━━ Source material

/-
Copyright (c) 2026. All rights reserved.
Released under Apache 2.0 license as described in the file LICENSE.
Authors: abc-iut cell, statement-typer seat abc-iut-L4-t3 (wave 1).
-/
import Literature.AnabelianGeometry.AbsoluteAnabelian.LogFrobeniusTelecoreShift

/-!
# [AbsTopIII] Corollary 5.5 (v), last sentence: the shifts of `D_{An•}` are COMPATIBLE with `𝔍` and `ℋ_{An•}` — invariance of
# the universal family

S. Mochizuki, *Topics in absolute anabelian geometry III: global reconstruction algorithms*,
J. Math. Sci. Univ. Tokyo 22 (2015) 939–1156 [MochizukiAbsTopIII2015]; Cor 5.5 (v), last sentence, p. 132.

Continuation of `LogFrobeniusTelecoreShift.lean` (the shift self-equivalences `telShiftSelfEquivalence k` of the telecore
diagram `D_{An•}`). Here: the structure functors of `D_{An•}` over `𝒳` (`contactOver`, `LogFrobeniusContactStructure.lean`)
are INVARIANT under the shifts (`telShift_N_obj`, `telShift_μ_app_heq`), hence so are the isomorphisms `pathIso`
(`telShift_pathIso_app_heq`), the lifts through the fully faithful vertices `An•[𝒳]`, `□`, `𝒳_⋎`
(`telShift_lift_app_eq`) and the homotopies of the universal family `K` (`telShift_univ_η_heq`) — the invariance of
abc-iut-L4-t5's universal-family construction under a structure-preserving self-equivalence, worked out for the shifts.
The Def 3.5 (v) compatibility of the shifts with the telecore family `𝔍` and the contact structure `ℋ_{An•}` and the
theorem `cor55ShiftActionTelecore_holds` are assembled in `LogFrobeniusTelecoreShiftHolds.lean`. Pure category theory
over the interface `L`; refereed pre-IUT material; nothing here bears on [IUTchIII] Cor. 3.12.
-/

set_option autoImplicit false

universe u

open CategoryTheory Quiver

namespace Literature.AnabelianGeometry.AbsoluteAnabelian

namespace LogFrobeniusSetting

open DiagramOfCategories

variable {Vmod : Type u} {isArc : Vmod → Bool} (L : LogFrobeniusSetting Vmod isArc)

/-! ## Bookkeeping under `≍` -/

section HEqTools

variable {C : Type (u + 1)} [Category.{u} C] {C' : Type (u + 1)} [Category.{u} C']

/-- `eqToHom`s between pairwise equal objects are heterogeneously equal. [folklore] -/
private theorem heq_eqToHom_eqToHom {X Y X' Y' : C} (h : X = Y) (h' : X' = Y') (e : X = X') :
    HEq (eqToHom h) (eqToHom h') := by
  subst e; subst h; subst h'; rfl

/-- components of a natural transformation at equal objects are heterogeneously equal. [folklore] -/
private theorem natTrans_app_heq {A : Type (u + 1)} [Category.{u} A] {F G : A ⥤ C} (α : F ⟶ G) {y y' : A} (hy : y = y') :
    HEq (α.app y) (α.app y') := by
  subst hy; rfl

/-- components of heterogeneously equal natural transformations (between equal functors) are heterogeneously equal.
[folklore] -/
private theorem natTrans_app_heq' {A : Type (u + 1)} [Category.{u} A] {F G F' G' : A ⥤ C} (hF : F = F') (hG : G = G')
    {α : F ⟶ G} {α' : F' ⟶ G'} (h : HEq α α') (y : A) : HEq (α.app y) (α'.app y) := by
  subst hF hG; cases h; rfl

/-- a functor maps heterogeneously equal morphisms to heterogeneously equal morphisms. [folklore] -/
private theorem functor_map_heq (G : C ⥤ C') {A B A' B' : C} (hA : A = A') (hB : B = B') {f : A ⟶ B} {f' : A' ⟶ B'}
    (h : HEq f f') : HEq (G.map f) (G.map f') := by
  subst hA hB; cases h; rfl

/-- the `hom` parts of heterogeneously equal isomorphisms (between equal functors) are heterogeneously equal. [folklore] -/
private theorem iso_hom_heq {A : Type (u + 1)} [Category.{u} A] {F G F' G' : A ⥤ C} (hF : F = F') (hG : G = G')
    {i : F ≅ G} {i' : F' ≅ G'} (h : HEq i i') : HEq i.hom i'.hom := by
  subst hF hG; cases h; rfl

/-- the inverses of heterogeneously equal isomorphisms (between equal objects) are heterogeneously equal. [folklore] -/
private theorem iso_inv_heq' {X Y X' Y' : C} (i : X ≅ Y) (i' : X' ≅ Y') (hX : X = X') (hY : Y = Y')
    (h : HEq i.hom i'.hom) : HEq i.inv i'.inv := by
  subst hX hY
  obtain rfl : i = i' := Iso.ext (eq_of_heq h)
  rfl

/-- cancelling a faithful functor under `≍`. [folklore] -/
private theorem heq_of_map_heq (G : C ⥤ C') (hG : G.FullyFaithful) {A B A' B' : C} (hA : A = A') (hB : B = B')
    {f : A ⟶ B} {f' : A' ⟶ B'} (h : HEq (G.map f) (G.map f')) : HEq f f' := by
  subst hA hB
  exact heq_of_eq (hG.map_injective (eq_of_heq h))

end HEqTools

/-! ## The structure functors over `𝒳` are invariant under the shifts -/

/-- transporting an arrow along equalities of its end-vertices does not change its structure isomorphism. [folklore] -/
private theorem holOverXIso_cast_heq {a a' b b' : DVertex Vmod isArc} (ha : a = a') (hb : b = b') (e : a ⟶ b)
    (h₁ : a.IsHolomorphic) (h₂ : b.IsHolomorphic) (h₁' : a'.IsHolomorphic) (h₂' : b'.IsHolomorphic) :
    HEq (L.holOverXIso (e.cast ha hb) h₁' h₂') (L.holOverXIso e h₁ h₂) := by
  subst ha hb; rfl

━━━━

_Try it:_ Set down, exactly as they stand above, the lines starting with the line with "set_option autoImplicit false" and going on through the line with "private theorem natTrans_app_heq'", and no others.

_Expected answer:_
set_option autoImplicit false

universe u

open CategoryTheory Quiver

namespace Literature.AnabelianGeometry.AbsoluteAnabelian

namespace LogFrobeniusSetting

open DiagramOfCategories

variable {Vmod : Type u} {isArc : Vmod → Bool} (L : LogFrobeniusSetting Vmod isArc)

/-! ## Bookkeeping under `≍` -/

section HEqTools

variable {C : Type (u + 1)} [Category.{u} C] {C' : Type (u + 1)} [Category.{u} C']

/-- `eqToHom`s between pairwise equal objects are heterogeneously equal. [folklore] -/
private theorem heq_eqToHom_eqToHom {X Y X' Y' : C} (h : X = Y) (h' : X' = Y') (e : X = X') :
    HEq (eqToHom h) (eqToHom h') := by
  subst e; subst h; subst h'; rfl

/-- components of a natural transformation at equal objects are heterogeneously equal. [folklore] -/
private theorem natTrans_app_heq {A : Type (u + 1)} [Category.{u} A] {F G : A ⥤ C} (α : F ⟶ G) {y y' : A} (hy : y = y') :
    HEq (α.app y) (α.app y') := by
  subst hy; rfl

/-- components of heterogeneously equal natural transformations (between equal functors) are heterogeneously equal.
[folklore] -/
private theorem natTrans_app_heq' {A : Type (u + 1)} [Category.{u} A] {F G F' G' : A ⥤ C} (hF : F = F') (hG : G = G')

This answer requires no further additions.